If he did, he would have the right to use deadly force.
Betras said the fact Hamad’s arm was apparently broken indicates serious bodily harm had already been done to him.
“They’ve already inflicted bodily harm on him, so you don’t have to sit there and wait until they inflict other harm on you,” Betras said of the time period after the fight. “At that point, you are allowed to defend yourself and your property.”
Carro said he believes by Hamad’s going inside the house to get a gun, he no longer was subject to imminent serious bodily injury or death.
Hamad was indicted under a law that says Hamad acted against the victims with “prior calculation and design.”
Carro added, “The fact that he went back into the house, in the state’s view, gives him an opportunity to think about what he’s going to do and to do it.”

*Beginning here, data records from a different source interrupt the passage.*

import Summits.Ventures.PercRepro.C025ProfilePLDCertificate
import Summits.Ventures.PercRepro.C025ProfilePLDTwoFlat

/-!
# PER-LAYER DOMINANCE FOR «M ⊕ U_{2,4}» FOR EVERY (PLD)-MATROID `M` OF RANK ≤ 11: A LIFTED CERTIFICATE TABLE — PART M (night-3 g35)

`proofs/NIGHT3-G35-BASEMAP.md` §2 (the fast engine of g34, `proofs/NIGHT3-G34-FASTLIFT.md` §1) (the generator of g31, `proofs/NIGHT3-G31-TWOLIFT.md` §4; the certificate lemma of g30, `proofs/NIGHT3-G30-PAREXT.md` §9).  The symmetric-coordinate Farkas certificates of «(PLD)(M) ⇒ (PLD)(M ⊕ U_{2,4})» for profiles
of rank ≤ 11 (HiGHS vertex + exact rational reconstruction, lab/fastlp.py + certtab_general.py; one list of instances `(lo, hi, δ, Θ, N)` with a common denominator
`D` per canonical target `(lo, hi, δ)`, `lo ≤ hi ≤ 13`, `δ ≤ 13`) verified pointwise on `[0,11]²` by `decide` (`uniform_2_4_table_11_part0`) and fed
to the certificate lemma `PLDCert.sum_le_of_cert`: `pld_disjointSum_uniform_2_4_of_eRank_le_11` — (PLD)(M) ∧ rank M ≤ 11 ⟹ (PLD)(M ⊕ U_{2,4}), the uniform matroid
being `truncate (freeOn F) 2` with `|F| = 4`.  No `def`, no `instance`, no notation.  Axioms: standard.
-/

open scoped Matroid

namespace PercRepro

open Finset ThmH

namespace PLDTriangle

variable {α : Type} [DecidableEq α]

set_option maxRecDepth 16384 in
set_option maxHeartbeats 256000000 in
/-- THE TABLE (part 24: δ ∈ [12, 12)): a pointwise symmetrised certificate for every canonical target, as a finite computation. -/
theorem uniform_2_4_table_11_part24 :
    ∀ T : ℕ → ℕ → ℕ → ℕ × List (ℕ × ℕ × ℕ × ℕ × ℕ), T = (fun _ _ _ : ℕ => ((1 : ℕ), ([] : List (ℕ × ℕ × ℕ × ℕ × ℕ)))) →
      ∀ lo ∈ range 14, ∀ hi ∈ range 14, ∀ δ ∈ Ico 12 12, lo ≤ hi →
      0 < (T lo hi δ).1 ∧
      (∀ k ∈ (T lo hi δ).2, k.2.2.2.1 ≤ k.1 + k.2.1 + k.2.2.1 ∧ (k.1 = 0 ∨ k.1 + k.2.1 + k.2.2.1 ≤ k.2.2.2.1)) ∧
      ∀ x ∈ range 12, ∀ f ∈ range 12,
        (T lo hi δ).1 * (∑ i ∈ range 5, Nat.choose 4 i * (if lo ≤ x + min i 2 ∧ x + min i 2 ≤ hi ∧ (if lo = 0 then 0 else lo + hi + δ) ≤ (f + min (4 - i) 2) + (x + min i 2) then (f + min (4 - i) 2).choose δ else 0)) + (T lo hi δ).1 * (∑ i ∈ range 5, Nat.choose 4 i * (if lo ≤ f + min i 2 ∧ f + min i 2 ≤ hi ∧ (if lo = 0 then 0 else lo + hi + δ) ≤ (x + min (4 - i) 2) + (f + min i 2) then (x + min (4 - i) 2).choose δ else 0)) +
          (((T lo hi δ).2).map (fun k : (ℕ × ℕ × ℕ × ℕ × ℕ) => k.2.2.2.2 *
          ((if k.1 + k.2.2.1 ≤ f ∧ f ≤ k.2.1 + k.2.2.1 then f.choose k.2.2.1 else 0) +
            (if k.1 + k.2.2.1 ≤ x ∧ x ≤ k.2.1 + k.2.2.1 then x.choose k.2.2.1 else 0)))).sum ≤
        (T lo hi δ).1 * (∑ i ∈ range 5, Nat.choose 4 i * (if lo + δ ≤ f + min (4 - i) 2 ∧ f + min (4 - i) 2 ≤ hi + δ then (f + min (4 - i) 2).choose δ else 0)) + (T lo hi δ).1 * (∑ i ∈ range 5, Nat.choose 4 i * (if lo + δ ≤ x + min (4 - i) 2 ∧ x + min (4 - i) 2 ≤ hi + δ then (x + min (4 - i) 2).choose δ else 0)) +
          (((T lo hi δ).2).map (fun k : (ℕ × ℕ × ℕ × ℕ × ℕ) => k.2.2.2.2 *
          ((if k.1 ≤ x ∧ x ≤ k.2.1 ∧ k.2.2.2.1 ≤ f + x then f.choose k.2.2.1 else 0) +
            (if k.1 ≤ f ∧ f ≤ k.2.1 ∧ k.2.2.2.1 ≤ x + f then x.choose k.2.2.1 else 0)))).sum := by
  intro T hT
  subst hT
  decide

set_option maxRecDepth 16384 in
set_option maxHeartbeats 256000000 in
/-- THE TABLE (part 25: δ ∈ [12, 13)): a pointwise symmetrised certificate for every canonical target, as a finite computation. -/
theorem uniform_2_4_table_11_part25 :
    ∀ T : ℕ → ℕ → ℕ → ℕ × List (ℕ × ℕ × ℕ × ℕ × ℕ), T = (fun lo hi δ : ℕ => if (lo, hi, δ) = (0, 0, 12) then (11, [(0, 9, 1, 0, 9)]) else ((1 : ℕ), ([] : List (ℕ × ℕ × ℕ × ℕ × ℕ)))) →
      ∀ lo ∈ range 14, ∀ hi ∈ range 14, ∀ δ ∈ Ico 12 13, lo ≤ hi →
      0 < (T lo hi δ).1 ∧
      (∀ k ∈ (T lo hi δ).2, k.2.2.2.1 ≤ k.1 + k.2.1 + k.2.2.1 ∧ (k.1 = 0 ∨ k.1 + k.2.1 + k.2.2.1 ≤ k.2.2.2.1)) ∧
      ∀ x ∈ range 12, ∀ f ∈ range 12,
        (T lo hi δ).1 * (∑ i ∈ range 5, Nat.choose 4 i * (if lo ≤ x + min i 2 ∧ x + min i 2 ≤ hi ∧ (if lo = 0 then 0 else lo + hi + δ) ≤ (f + min (4 - i) 2) + (x + min i 2) then (f + min (4 - i) 2).choose δ else 0)) + (T lo hi δ).1 * (∑ i ∈ range 5, Nat.choose 4 i * (if lo ≤ f + min i 2 ∧ f + min i 2 ≤ hi ∧ (if lo = 0 then 0 else lo + hi + δ) ≤ (x + min (4 - i) 2) + (f + min i 2) then (x + min (4 - i) 2).choose δ else 0)) +
          (((T lo hi δ).2).map (fun k : (ℕ × ℕ × ℕ × ℕ × ℕ) => k.2.2.2.2 *
          ((if k.1 + k.2.2.1 ≤ f ∧ f ≤ k.2.1 + k.2.2.1 then f.choose k.2.2.1 else 0) +
            (if k.1 + k.2.2.1 ≤ x ∧ x ≤ k.2.1 + k.2.2.1 then x.choose k.2.2.1 else 0)))).sum ≤
        (T lo hi δ).1 * (∑ i ∈ range 5, Nat.choose 4 i * (if lo + δ ≤ f + min (4 - i) 2 ∧ f + min (4 - i) 2 ≤ hi + δ then (f + min (4 - i) 2).choose δ else 0)) + (T lo hi δ).1 * (∑ i ∈ range 5, Nat.choose 4 i * (if lo + δ ≤ x + min (4 - i) 2 ∧ x + min (4 - i) 2 ≤ hi + δ then (x + min (4 - i) 2).choose δ else 0)) +
          (((T lo hi δ).2).map (fun k : (ℕ × ℕ × ℕ × ℕ × ℕ) => k.2.2.2.2 *
          ((if k.1 ≤ x ∧ x ≤ k.2.1 ∧ k.2.2.2.1 ≤ f + x then f.choose k.2.2.1 else 0) +
            (if k.1 ≤ f ∧ f ≤ k.2.1 ∧ k.2.2.2.1 ≤ x + f then x.choose k.2.2.1 else 0)))).sum := by
  intro T hT
  subst hT
  decide

end PLDTriangle

end PercRepro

A likely defense for Hamad is one of voluntary manslaughter, which would eliminate the element of killing with prior calculation and design, Carro said.
“The defense will say [Hamad] was under the heat of passion brought on by [his attacker or attackers] and didn’t have the type of mind capable of forming a scheme and executing a scheme,” Carro said.
Betras said he believes the Castle Doctrine may still apply in the Hamad case because it’s unclear whether curtilage, such as the front yard, will be construed as a part of the home for self-defense purposes.
“That’s where you’re getting into the meat of this case,” Betras said. “Does curtilage mean the driveway? Does it mean 15 feet from your house? That’s something that will be ferreted out in the facts.”
Curtilage is most often associated with Fourth Amendment issues, such as searches of a person’s home and property, but it also might come into play in relation to the Castle Doctrine, Betras said.
“The Castle Doctrine says you are allowed to stand your ground ... meaning you don’t have to retreat into your house,” Betras said.
“Stand your ground means just that: You can stand your ground. You don’t have to retreat, you can use deadly force, you can do whatever,” he said.
“And if he went in the house and came out, he still has a right to defend himself because who knows? They could have gotten back out of the car and beat him up more,” Betras said.
Police have not described the specifics of the fist-fight aftermath, such as how much time elapsed between Hamad’s going into the house and coming back out and firing.
But Betras said it appears the five did not leave immediately.
“They brought the fight to” Hamad, Betras said. “He didn’t take the fight to them. They came to his house. They beat him up on his yard. And then he goes in the house, and they don’t leave. So then he comes back out. I don’t think the law is going to mandate that he has to go in his house and stay there and bolt the door. He’s got a great defense from everything I’ve been able to see.”
Betras added if the Castle Doctrine applies, it won’t matter that Hamad had time to think things over as he went into the house to get the gun. “If the Castle Doctrine applies, then the fact that [Hamad went] into the house and comes back out is immaterial.”